• _DATASET RECORDS_
__________________________________________________

import Summits.HubbardSuperconductivity.HubbardSuperconductivity.Theorems.TwistGapTgTwistCeiling
import Summits.HubbardSuperconductivity.HubbardSuperconductivity.Theorems.DeformationLadderLowEnergyRigidityKernelStates
import Literature.Barriers.HubbardSuperconductivity.PureModelStripeCompetitionProofs

/-!
# `LowEnergyRigidity` (crux stmt-HubbardSuperconductivity-1892, route `DeformationLadder`):
# the energy window is load-bearing and must be `O(1)` — negative-side support (refuter,
# crux-disprover seat)

`LowEnergyRigidity` claims: `∃ U>0, δ∈(0,½), κ>0, a>0, L₀, ∀ even L ≥ L₀`, every unit vector `φ` of
`szSector N_L 0` (`N_L = 2⌊(1-δ)L²/2⌋`) with `Re⟨φ, H_L φ⟩ ≤ minEnergyOn H_L (szSector N_L 0) + κ`
(`H_L = hubbardTorus 2 L 1 U`) has `a ≤ L⁻⁴ Re⟨φ, Δ_dᴴΔ_d φ⟩` (`Δ_d = pairField dWaveFormFactor L`).

Here we record, sorry-free, what happens to the crux's own matrix when the WINDOW is tampered with
(all statements inline; no proposition is defined under `Summits/`):

* `cube_order_mul_window_le_of_rigid` — ONE side suffices for the twist constraint: if the matrix
  holds at a single side `L ≥ 2⌈(κ/64)^{1/3}⌉₊ + 1` with data `(U, δ, κ, a)`, `κ > 0`, `δ ≥ -1`,
  then `a³ κ ≤ 64·(32π² + 32)³` (cube of the provers' `rigidity_scale_le_twistCeiling`).
* `lowEnergyRigidity_false_with_large_order` — hence for every PRESCRIBED pair `(κ, a)` with
  `a³κ > 64(32π²+32)³` the crux matrix is false at every `(U, δ)` and every `L₀` (tightness: the
  witnesses live in `a ≤ 4(32π²+32) κ^{-1/3}`).
* `lowEnergyRigidity_false_with_unbounded_window` — replacing the constant window `κ` by ANY
  side-dependent window `w L` unbounded along the even sides makes the matrix false at every
  `(U, δ, a)`; corollaries `…_with_window_tendsto` (`w → +∞`) and `…_with_pow_window`
  (`w L = κ·L^α`, `α > 0`; `α = 2` = a positive excitation-energy DENSITY).
* `lowEnergyRigidity_false_without_window` — dropping the window altogether is false at every
  `(U, δ, a)`, by the explicit unit KERNEL state of `Δ_d` in `szSector N_L 0`
  (`hcf_exists_unit_kernel_state`), whose LRO density is exactly `0`.

Moral for provers: any proof of `LowEnergyRigidity` must use the window as an `O(L⁰)` quantity
(no energy-density / thermal-type input can reach it), must place `κ` below the twist scale
(`a³κ ≤ 64C³`), and conversely the crux admits no strengthening towards growing windows, in any
model, superconducting or not. This file does NOT refute the crux.

References: Lieb–Schultz–Mattis, Ann. Phys. 16 (1961) 407, App. B (twists); the tree's
`TwistGapTgTwistCeiling` and `DeformationLadderLowEnergyRigidityKernelStates`.
-/

noncomputable section

set_option linter.dupNamespace false

namespace Summit.HubbardSuperconductivity.HubbardSuperconductivity.Theorems.LowEnergyRigidity.Negative

open Literature.MathematicalPhysics.QuantumLattice Matrix Filter Literature.Barriers.HubbardSuperconductivity
open Summit.HubbardSuperconductivity.HubbardSuperconductivity.Theorems
open Summit.HubbardSuperconductivity.HubbardSuperconductivity.Theorems.DeformationLadder

/-- **One side suffices for the twist constraint.** If the rigidity matrix of the crux holds at ONE
side `L ≥ 2⌈(κ/64)^{1/3}⌉₊ + 1` with data `(U, δ, κ, a)`, `κ > 0`, `δ ≥ -1`, then
`a³ κ ≤ 64·(32π² + 32)³` (cube `a·(κ/64) ≤ C (κ/64)^{2/3}`, `rigidity_scale_le_twistCeiling`, and
cancel `(κ/64)²`). Lieb–Schultz–Mattis (1961) App. B. [folklore] -/
theorem cube_order_mul_window_le_of_rigid {U δ κ a : ℝ} (hκ : 0 < κ) (hδ : -1 ≤ δ) {L : ℕ}
    [NeZero L] (hL : 2 * ⌈(κ / 64) ^ (1 / 3 : ℝ)⌉₊ + 1 ≤ L)
    (hrig : ∀ φ : Fock (Orb (FermionTorus 2 L)),
      φ ∈ szSector (2 * ⌊(1 - δ) * (L : ℝ) ^ 2 / 2⌋₊) 0 → star φ ⬝ᵥ φ = 1 →
        (star φ ⬝ᵥ Matrix.mulVec (hubbardTorus 2 L 1 U) φ).re ≤
          (hubbardTorus 2 L 1 U).minEnergyOn (szSector (2 * ⌊(1 - δ) * (L : ℝ) ^ 2 / 2⌋₊) 0) + κ →
        a ≤ (expect ((pairField dWaveFormFactor L)ᴴ * pairField dWaveFormFactor L) φ).re /
          (L : ℝ) ^ 4) :
    a ^ 3 * κ ≤ 64 * (32 * Real.pi ^ 2 + 32) ^ 3 := by
  have hs : 0 < κ / 64 := by positivity
  have hmain := rigidity_scale_le_twistCeiling U δ hκ L hL (natFloor_filling_le_sq hδ L) hrig
  set C : ℝ := 32 * Real.pi ^ 2 + 32 with hC
  set s : ℝ := κ / 64 with hs_def
  have hC0 : 0 ≤ C := by positivity
  by_cases ha0 : a ≤ 0
  · have h1 : a ^ 3 * κ ≤ 0 :=
      mul_nonpos_of_nonpos_of_nonneg (Odd.pow_nonpos (by decide : Odd 3) ha0) hκ.le
    have h2 : (0 : ℝ) ≤ 64 * C ^ 3 := by positivity
    linarith
  push Not at ha0
  have h3 := pow_le_pow_left₀ (mul_nonneg ha0.le hs.le) hmain 3
  have hs2 : (s ^ (2 / 3 : ℝ)) ^ 3 = s ^ 2 := by
    rw [← Real.rpow_natCast, ← Real.rpow_mul hs.le]; norm_num
  rw [mul_pow, mul_pow, hs2] at h3
  have hs3 : 0 < s ^ 2 := by positivity
  have h4 : a ^ 3 * s ≤ C ^ 3 := by
    have h5 : a ^ 3 * s * s ^ 2 ≤ C ^ 3 * s ^ 2 := by nlinarith [h3]
    exact le_of_mul_le_mul_right h5 hs3
  have : a ^ 3 * κ = 64 * (a ^ 3 * s) := by rw [hs_def]; ring
  rw [this]
  nlinarith [h4]

/-- **Tightness of the corner crux: the over-ordered strengthening is false.** For every
prescribed pair `(κ, a)` with `a³ κ > 64·(32π² + 32)³`, the matrix of `LowEnergyRigidity` with that
`(κ, a)` fails at EVERY `U`, every `δ > -1` (in particular on `(0,½)`) and every `L₀`: test it at
one even side beyond `L₀` and the twist threshold. So every witness `(U, δ, κ, a, L₀)` of the crux
has `a ≤ 4(32π²+32)·κ^{-1/3}`: the quantitative form of "the one-flux twist forces `κ` below the
stiffness scale". Lieb–Schultz–Mattis (1961) App. B. [folklore] -/
theorem lowEnergyRigidity_false_with_large_order {κ a : ℝ} (hκ : 0 < κ)
    (hlarge : 64 * (32 * Real.pi ^ 2 + 32) ^ 3 < a ^ 3 * κ) :
    ¬ ∃ U : ℝ, ∃ δ : ℝ, -1 < δ ∧ ∃ L₀ : ℕ, ∀ (L : ℕ) [NeZero L], L₀ ≤ L → Even L →
      ∀ φ : Fock (Orb (FermionTorus 2 L)),
        φ ∈ szSector (2 * ⌊(1 - δ) * (L : ℝ) ^ 2 / 2⌋₊) 0 → star φ ⬝ᵥ φ = 1 →
        (star φ ⬝ᵥ Matrix.mulVec (hubbardTorus 2 L 1 U) φ).re ≤
          (hubbardTorus 2 L 1 U).minEnergyOn (szSector (2 * ⌊(1 - δ) * (L : ℝ) ^ 2 / 2⌋₊) 0) + κ →
        a ≤ (expect ((pairField dWaveFormFactor L)ᴴ * pairField dWaveFormFactor L) φ).re /
          (L : ℝ) ^ 4 := by
  rintro ⟨U, δ, hδ, L₀, h⟩
  set L₁ : ℕ := 2 * ⌈(κ / 64) ^ (1 / 3 : ℝ)⌉₊ + 1 with hL₁
  set L : ℕ := 2 * (max L₀ L₁ + 1) with hLdef
  have hLpos : 0 < L := by rw [hLdef]; omega
  haveI : NeZero L := ⟨hLpos.ne'⟩
  have hL0 : L₀ ≤ L := by
    have := le_max_left L₀ L₁; rw [hLdef]; omega
  have hL1 : L₁ ≤ L := by
    have := le_max_right L₀ L₁; rw [hLdef]; omega
  have hev : Even L := ⟨max L₀ L₁ + 1, by rw [hLdef]; ring⟩
  have := cube_order_mul_window_le_of_rigid hκ hδ.le (hL₁ ▸ hL1) (h L hL0 hev)
  linarith

/-- **Unbounded windows are false at every `(U, δ, a)`.** If `w : ℕ → ℝ` is unbounded along the
even sides (`∀ M L₀, ∃ even L ≥ L₀, M ≤ w L`), then the matrix of `LowEnergyRigidity` with the
constant window `κ` replaced by `w L` fails for every `U`, every `δ > -1`, every `a > 0` and every
`L₀`: at a side where `w L ≥ M := 64((C+1)/a)³`, `C = 32π² + 32`, the matrix with window `M` holds
a fortiori, and the one-side twist ceiling gives `a·(M/64) ≤ C·(M/64)^{2/3}`, i.e. `C + 1 ≤ C`.
Lieb–Schultz–Mattis (1961) App. B. [folklore] -/
theorem lowEnergyRigidity_false_with_unbounded_window (w : ℕ → ℝ)
    (hw : ∀ (M : ℝ) (L₀ : ℕ), ∃ L : ℕ, L₀ ≤ L ∧ Even L ∧ M ≤ w L) :
    ¬ ∃ U : ℝ, ∃ δ : ℝ, -1 < δ ∧ ∃ a : ℝ, 0 < a ∧ ∃ L₀ : ℕ, ∀ (L : ℕ) [NeZero L], L₀ ≤ L →
      Even L → ∀ φ : Fock (Orb (FermionTorus 2 L)),
        φ ∈ szSector (2 * ⌊(1 - δ) * (L : ℝ) ^ 2 / 2⌋₊) 0 → star φ ⬝ᵥ φ = 1 →
        (star φ ⬝ᵥ Matrix.mulVec (hubbardTorus 2 L 1 U) φ).re ≤
          (hubbardTorus 2 L 1 U).minEnergyOn (szSector (2 * ⌊(1 - δ) * (L : ℝ) ^ 2 / 2⌋₊) 0) +
            w L →
        a ≤ (expect ((pairField dWaveFormFactor L)ᴴ * pairField dWaveFormFactor L) φ).re /
          (L : ℝ) ^ 4 := by
  rintro ⟨U, δ, hδ, a, ha, L₀, h⟩
  set C : ℝ := 32 * Real.pi ^ 2 + 32 with hC
  have hC0 : 0 < C := by positivity
  set t : ℝ := (C + 1) / a with ht
  have ht0 : 0 < t := by positivity
  set M : ℝ := 64 * t ^ 3 with hM
  have hM0 : 0 < M := by positivity
  set L₁ : ℕ := 2 * ⌈(M / 64) ^ (1 / 3 : ℝ)⌉₊ + 1 with hL₁
  obtain ⟨L, hL, hev, hwL⟩ := hw M (max L₀ L₁ + 1)
  have hLpos : 0 < L := by omega
  haveI : NeZero L := ⟨hLpos.ne'⟩
  have hL0 : L₀ ≤ L := by have := le_max_left L₀ L₁; omega
  have hL1 : L₁ ≤ L := by have := le_max_right L₀ L₁; omega
  -- the matrix with the smaller, constant window `M`
  have hrig : ∀ φ : Fock (Orb (FermionTorus 2 L)),
      φ ∈ szSector (2 * ⌊(1 - δ) * (L : ℝ) ^ 2 / 2⌋₊) 0 → star φ ⬝ᵥ φ = 1 →
        (star φ ⬝ᵥ Matrix.mulVec (hubbardTorus 2 L 1 U) φ).re ≤
          (hubbardTorus 2 L 1 U).minEnergyOn (szSector (2 * ⌊(1 - δ) * (L : ℝ) ^ 2 / 2⌋₊) 0) + M →
        a ≤ (expect ((pairField dWaveFormFactor L)ᴴ * pairField dWaveFormFactor L) φ).re /
          (L : ℝ) ^ 4 :=
    fun φ hφ hφ1 hE => h L hL0 hev φ hφ hφ1 (hE.trans (by linarith))
  have hmain := rigidity_scale_le_twistCeiling U δ hM0 L (hL₁ ▸ hL1)
    (natFloor_filling_le_sq hδ.le L) hrig
  have h64 : M / 64 = t ^ 3 := by rw [hM]; ring
  have h23 : (t ^ 3) ^ (2 / 3 : ℝ) = t ^ 2 := by
    rw [← Real.rpow_natCast, ← Real.rpow_mul ht0.le]; norm_num
  rw [h64, h23] at hmain
  have hat : a * t = C + 1 := by rw [ht]; field_simp
  have ht2 : 0 < t ^ 2 := by positivity
  have : (C + 1) * t ^ 2 ≤ C * t ^ 2 := by
    calc (C + 1) * t ^ 2 = a * t ^ 3 := by rw [← hat]; ring
      _ ≤ C * t ^ 2 := hmain
  nlinarith

/-- **Windows tending to `+∞` are false** (corollary: such windows are unbounded along the even
sides). [folklore] -/
theorem lowEnergyRigidity_false_with_window_tendsto (w : ℕ → ℝ) (hw : Tendsto w atTop atTop) :
    ¬ ∃ U : ℝ, ∃ δ : ℝ, -1 < δ ∧ ∃ a : ℝ, 0 < a ∧ ∃ L₀ : ℕ, ∀ (L : ℕ) [NeZero L], L₀ ≤ L →
      Even L → ∀ φ : Fock (Orb (FermionTorus 2 L)),
        φ ∈ szSector (2 * ⌊(1 - δ) * (L : ℝ) ^ 2 / 2⌋₊) 0 → star φ ⬝ᵥ φ = 1 →
        (star φ ⬝ᵥ Matrix.mulVec (hubbardTorus 2 L 1 U) φ).re ≤
          (hubbardTorus 2 L 1 U).minEnergyOn (szSector (2 * ⌊(1 - δ) * (L : ℝ) ^ 2 / 2⌋₊) 0) +
            w L →
        a ≤ (expect ((pairField dWaveFormFactor L)ᴴ * pairField dWaveFormFactor L) φ).re /
          (L : ℝ) ^ 4 := by
  refine lowEnergyRigidity_false_with_unbounded_window w fun M L₀ => ?_
  obtain ⟨N, hN⟩ := eventually_atTop.1 (tendsto_atTop.1 hw M)
  refine ⟨2 * max N L₀, ?_, even_two_mul _, hN _ ?_⟩
  · have := le_max_right N L₀; omega
  · have := le_max_left N L₀; omega

/-- **Power windows `κ·L^α` (`κ > 0`, `α > 0`) are false at every `(U, δ, a)`** — in particular
the extensive window `κL²` (a positive excitation-energy density) never forces `d`-wave LRO: the
exponent `0` of the crux's window `κ·L⁰` is sharp. [folklore] -/
theorem lowEnergyRigidity_false_with_pow_window {κ α : ℝ} (hκ : 0 < κ) (hα : 0 < α) :
    ¬ ∃ U : ℝ, ∃ δ : ℝ, -1 < δ ∧ ∃ a : ℝ, 0 < a ∧ ∃ L₀ : ℕ, ∀ (L : ℕ) [NeZero L], L₀ ≤ L →
      Even L → ∀ φ : Fock (Orb (FermionTorus 2 L)),
        φ ∈ szSector (2 * ⌊(1 - δ) * (L : ℝ) ^ 2 / 2⌋₊) 0 → star φ ⬝ᵥ φ = 1 →
        (star φ ⬝ᵥ Matrix.mulVec (hubbardTorus 2 L 1 U) φ).re ≤
          (hubbardTorus 2 L 1 U).minEnergyOn (szSector (2 * ⌊(1 - δ) * (L : ℝ) ^ 2 / 2⌋₊) 0) +
            κ * (L : ℝ) ^ α →
        a ≤ (expect ((pairField dWaveFormFactor L)ᴴ * pairField dWaveFormFactor L) φ).re /
          (L : ℝ) ^ 4 :=
  lowEnergyRigidity_false_with_window_tendsto (fun L => κ * (L : ℝ) ^ α)
    (((tendsto_rpow_atTop hα).comp tendsto_natCast_atTop_atTop).const_mul_atTop hκ)

/-- **Without the window the matrix is false at every `(δ, a)`** (the coupling `U` no longer
occurs; `δ ∈ (0, 1]` so that the sector leaves three empty rows): for even `L ≥ max(L₀, 2, 3/δ)` the occupation-basis state with the
`↑` electrons on the first `⌊(1-δ)L²/2⌋` sites and the `↓` electrons two rows further
(`hcf_exists_unit_kernel_state`) is a unit vector of `szSector N_L 0` annihilated by `Δ_d`; its LRO
density is exactly `0 < a`. So the energy window of `LowEnergyRigidity` is load-bearing already
kinematically: the kernel of the order parameter meets the sector. [folklore] -/
theorem lowEnergyRigidity_false_without_window :
    ¬ ∃ δ : ℝ, 0 < δ ∧ δ ≤ 1 ∧ ∃ a : ℝ, 0 < a ∧ ∃ L₀ : ℕ, ∀ (L : ℕ) [NeZero L], L₀ ≤ L →
      Even L → ∀ φ : Fock (Orb (FermionTorus 2 L)),
        φ ∈ szSector (2 * ⌊(1 - δ) * (L : ℝ) ^ 2 / 2⌋₊) 0 → star φ ⬝ᵥ φ = 1 →
        a ≤ (expect ((pairField dWaveFormFactor L)ᴴ * pairField dWaveFormFactor L) φ).re /
          (L : ℝ) ^ 4 := by
  rintro ⟨δ, hδ0, hδ1, a, ha, L₀, h⟩
  set L₁ : ℕ := ⌈3 / δ⌉₊ + 2 with hL₁
  set L : ℕ := 2 * max L₀ L₁ with hLdef
  have hL1 : L₁ ≤ L := by have := le_max_right L₀ L₁; omega
  have hL0 : L₀ ≤ L := by have := le_max_left L₀ L₁; omega
  have hL2 : 2 ≤ L := by omega
  haveI : NeZero L := ⟨by omega⟩
  have hev : Even L := even_two_mul _
  have hδL : 3 ≤ δ * L := by
    have h1 : 3 / δ ≤ (L₁ : ℝ) := by
      rw [hL₁]; push_cast; linarith [Nat.le_ceil (3 / δ)]
    have h2 : (L₁ : ℝ) ≤ L := by exact_mod_cast hL1
    have h3 : 3 / δ ≤ (L : ℝ) := h1.trans h2
    rw [div_le_iff₀ hδ0] at h3
    linarith [mul_comm (L : ℝ) δ]
  set m : ℕ := ⌊(1 - δ) * (L : ℝ) ^ 2 / 2⌋₊ with hm
  have hmle : 2 * m + 3 * L ≤ L ^ 2 := by
    have h1 : (m : ℝ) ≤ (1 - δ) * (L : ℝ) ^ 2 / 2 := by
      rw [hm]
      refine Nat.floor_le ?_
      have : 0 ≤ 1 - δ := by linarith
      positivity
    have h2 : (2 * m + 3 * L : ℝ) ≤ (L : ℝ) ^ 2 := by nlinarith
    exact_mod_cast h2
  obtain ⟨φ, hφS, hφ1, hφ0⟩ := hcf_exists_unit_kernel_state L hL2 hmle
  have hLRO := h L hL0 hev φ hφS hφ1
  have hzero : expect ((pairField dWaveFormFactor L)ᴴ * pairField dWaveFormFactor L) φ = 0 := by
    simp only [Literature.MathematicalPhysics.QuantumLattice.expect]
    rw [← mulVec_mulVec, hφ0, mulVec_zero, dotProduct_zero]
  rw [hzero, Complex.zero_re, zero_div] at hLRO
  exact absurd hLRO (not_le.2 ha)

end Summit.HubbardSuperconductivity.HubbardSuperconductivity.Theorems.LowEnergyRigidity.Negative

end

__________________________________________________

• _ACTIVITY_
Exact lines only, please: output the listing from the first line to the line with "(crux stmt-HubbardSuperconductivity-1892, route", both included.

• _EXERCISE SOLUTION_
import Summits.HubbardSuperconductivity.HubbardSuperconductivity.Theorems.TwistGapTgTwistCeiling
import Summits.HubbardSuperconductivity.HubbardSuperconductivity.Theorems.DeformationLadderLowEnergyRigidityKernelStates
import Literature.Barriers.HubbardSuperconductivity.PureModelStripeCompetitionProofs

/-!
# `LowEnergyRigidity` (crux stmt-HubbardSuperconductivity-1892, route `DeformationLadder`):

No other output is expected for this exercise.